Caveat: I almost never tag new content as it is entered, as I think that’s entirely too much work. But when I’m working on a project, I may use tags to help me deal with the notes and documents used for that project – and often delete the tags when the project is completed.

Hi Bill,

thanks for your detailed explication.

However, I must say that for a non-english-native-speaker your examples about literature are quite puzzling :frowning:

Sorry about that. Yes, all those publications are in English. I picked those genres of writing just as an example of how one might try to come up with a tagging scheme, however incomplete and unsatisfactory – and then use those tags in DEVONthink.

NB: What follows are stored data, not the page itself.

import Literature.NumberTheory.Automorphic.PairLFunctionMeromorphicContinuationNeConjLocalDataThinTranslate
import Literature.NumberTheory.Automorphic.SpreadPairDatumNeConj
import Literature.NumberTheory.Automorphic.PairTorusIntegrandFinArchFactor
import Literature.NumberTheory.Automorphic.PairTorusIntegrandTwoValued
import Literature.NumberTheory.Automorphic.UnitBoxFiniteArchSplitting
import Literature.NumberTheory.Automorphic.WhittakerShiftTorusOutside
import Literature.NumberTheory.Automorphic.FinWhittakerLevelNonvanishing
import Literature.NumberTheory.Automorphic.WhittakerArchFinFactorization
import Literature.NumberTheory.Automorphic.PairLFunctionNeConjLevelOneOfTestVector
import Literature.NumberTheory.Automorphic.PairLFunctionNeConjLevelOneOfArchTranslate
import HarnessLib

/-!
# Mœglin–Waldspurger, Corollaire (i)(b), for ALL pairs, from the archimedean local theory

Topic `NumberTheory/Automorphic`; namespace `Literature.NumberTheory.Automorphic`. Proof file (theorems
only) for the named fact `MoeglinWaldspurger1989_partialPairL_entire_of_ne_conj`
(`PairLFunctionMeromorphicContinuation`): for unitary cuspidal `π`, `π'` of `GL_n(𝔸_K)`, `n ≥ 1`,
with `π ≇ π̃'`, the partial Rankin–Selberg `L`-function `L^S(s, π × π')` continues to an ENTIRE
function (Mœglin–Waldspurger (1989), Appendice, Corollaire (i)(b); Jacquet–Piatetski-Shapiro–Shalika
(1983), Prop. 3.3 with (2.7); Cogdell (2004), §4.1–§4.2).

`PairLFunctionNeConjLevelOneOfArch(TestVector)` proved this for LEVEL-ONE pairs. This file proves it
for ALL pairs, every number field and every rank, modulo ONLY the archimedean test-vector statement
`HumphriesJo2024_archRankinSelberg_testVector` (Humphries–Jo (2024), Thm. 1.1 — the archimedean
local theory of Jacquet–Shalika, vendored as a named fact in `ArchRankinSelbergTestVector`):

* `exists_const_setIntegral_pair_thin_translate_eq` — the `S`-part of the unfolded global integral
  of ONE spread pair datum `(T_sp e, T₁' e', thinTestFun Φ_∞ S m)` translated by the torus of
  Whittaker shifts is a NON-ZERO constant times the archimedean local integral
  `Ψ_∞(s; W_e, W̄'_{e'}, Φ_∞)`: the thin test function confines the torus integral to the unit box
  (`setIntegral_torusPairIntegrandC_thin_eq_unitBox_univ`), where the integrand is a two-valued
  finite factor times the archimedean factor (`torusPairIntegrandC_translate_thin_eq_finFactor_mul_archFactor`,
  `finFactor_eq_zero_or_eq_apply_one` — the support theorem of Jacquet–Piatetski-Shapiro–Shalika
  (2.7) at the places of `S`), which splits off by uniqueness of Haar measure
  (`exists_const_setIntegral_unitBox_two_valued_mul_eq`);
* `exists_entire_eq_partialPairL_of_archPairLFactorData_allPairs` (**main**) — for every pair
  `π ≠ σ̄` with Satake families off a finite `S`, `L^S(s, π × σ)` agrees on `re s > 1` with an
  entire function, from the archimedean `L`-factor data in the consumed form of
  `PairLFunctionNeConjLevelOneOfArch` (realised globally by spread pair data,
  `exists_spreadPairDatum_neConj`, at a level supported on `S`, `CuspidalLevelSupportedIn`, with the
  finite Whittaker functional non-vanishing at the torus, `FinWhittakerLevelNonvanishing`) and the
  per-pair reduction `exists_entire_eq_partialPairL_of_localData_thin_translate`;
* `MoeglinWaldspurger1989_partialPairL_entire_of_ne_conj_of_testVector` — the named fact in rank
  `n` over `K` from `HumphriesJo2024_archRankinSelberg_testVector n K`
  (`archPairLFactorData_of_testVector`).

## References

* C. Mœglin, J.-L. Waldspurger, *Le spectre résiduel de GL(n)*, Ann. Sci. ÉNS (4) 22 (1989),
  Appendice, Corollaire (i)(b), p. 667 [MoeglinWaldspurger1989].
* H. Jacquet, I. I. Piatetski-Shapiro, J. A. Shalika, *Rankin–Selberg convolutions*, Amer. J. Math.
  105 (1983), §2 (2.7), Prop. 3.3, (3.6) [JacquetPiatetskiShapiroShalika1983].
* J. W. Cogdell, *Analytic theory of L-functions for GL_n*, in *An Introduction to the Langlands
  Program* (2004), §2.3 Thm. 2.2, §3.2, §4.1–§4.2 [CogdellAnalyticTheory2004].
* P. Humphries, Y. Jo, *Test vectors for archimedean period integrals*, Publ. Mat. 68 (2024),
  Thm. 1.1 [HumphriesJo2024].
-/

noncomputable section

open MeasureTheory Measure NumberField NumberField.mixedEmbedding IsDedekindDomain Set Filter WithZero
open Literature.NumberTheory.GaloisRepresentations (ideleGroup unitIdeles)
open Literature.NumberTheory.Automorphic.WhittakerSupport
open scoped MatrixGroups ENNReal NNReal Classical ComplexConjugate Topology

namespace Literature.NumberTheory.Automorphic

-- the automorphic quotient carries the tree's Borel σ-algebra, not Mathlib's quotient σ-algebra
attribute [-instance] Quotient.instMeasurableSpace QuotientGroup.measurableSpace

/-! ### Finite Whittaker functions of the finite component -/

section FinWhittaker

variable {n : ℕ} {K : Type} [Field K] [NumberField K]
variable {μ : Measure (AdelicGroupData.gl n K).automorphicQuotient} [(AdelicGroupData.gl n K).IsAutomorphicMeasure μ]
variable {hcpt : isCompact_glFiniteIntegralLevel n K}
  {E : Type*} [NormedAddCommGroup E] [InnerProductSpace ℂ E]
  {τ : ContRepresentation ℂ (AutomorphyDatum.gl n K hcpt).arch.carrier E}
  {W : ContRepresentation.ClosedSubrep ((AdelicGroupData.gl n K).rightRegular μ)}

/-- `(ι_v u)_f` is upper unitriangular for `u ∈ N_n(K_v)`. [folklore] -/
theorem sndHom_ofLocal_mem_upperUnitriangular (v : HeightOneSpectrum (𝓞 K)) {u : GL (Fin n) (v.adicCompletion K)}
    (hu : u ∈ upperUnitriangular (Fin n) (v.adicCompletion K)) :
    GLn.sndHom n K (GLn.ofLocal n K v u) ∈ upperUnitriangular (Fin n) (FiniteAdeleRing (𝓞 K) K) := by
  have h := ofLocal_mem_adelicUnipotent (K := K) hu
  rw [← GLn.ofFinite_sndHom_ofLocal] at h
  rw [mem_upperUnitriangular_iff] at h ⊢
  refine ⟨fun i j hij => ?_, fun i => ?_⟩
  · have h1 := h.1 hij
    rw [GLn.coe_ofFinite_apply] at h1
    exact congrArg Prod.snd h1
  · have h1 := h.2 i
    rw [GLn.coe_ofFinite_apply] at h1
    exact congrArg Prod.snd h1

/-- An intertwiner of level `U₀` is fixed by `U₀` in the finite component. [folklore] -/
theorem finComponentRep_eq_self_of_mem_level {U₀ : Subgroup (GL (Fin n) (FiniteAdeleRing (𝓞 K) K))}
    {T : multiplicityModule hcpt τ W} (hT : (T : E →L[ℂ] (AdelicGroupData.gl n K).L2 μ) ∈ archIntertwinersLevel hcpt τ W U₀)
    {u : GL (Fin n) (FiniteAdeleRing (𝓞 K) K)} (hu : u ∈ U₀) : finComponentRep hcpt τ W u T = T :=
  (finComponentRep_apply_eq_self_iff u T).2 fun e => (mem_levelPiece_iff.1 (hT.2 e)).2 u hu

I read a lot of science fiction and speculation about the future and I’ve met Aldous Huxley and Kurt Vonnegut. Vonnegut was a lot more fun than Huxley. :slight_smile:

Sure, it’s your choice and its a topic that you seem to know very well.

I just wanted to say that for an explaining example it was not very well suited IMHO, as I was quite confused after reading. :frowning:

Well, I’m still struggling with my database and finally decided to rebuild, remove all indexed files and start fresh again. :frowning:

Hope it will go better this time, but I think I’ve learnt a lot about DT Pro in the last days.
That’s good but it also hurts very much, as time is very short at the moment and fiddling with “the data” keeps me away from the real work.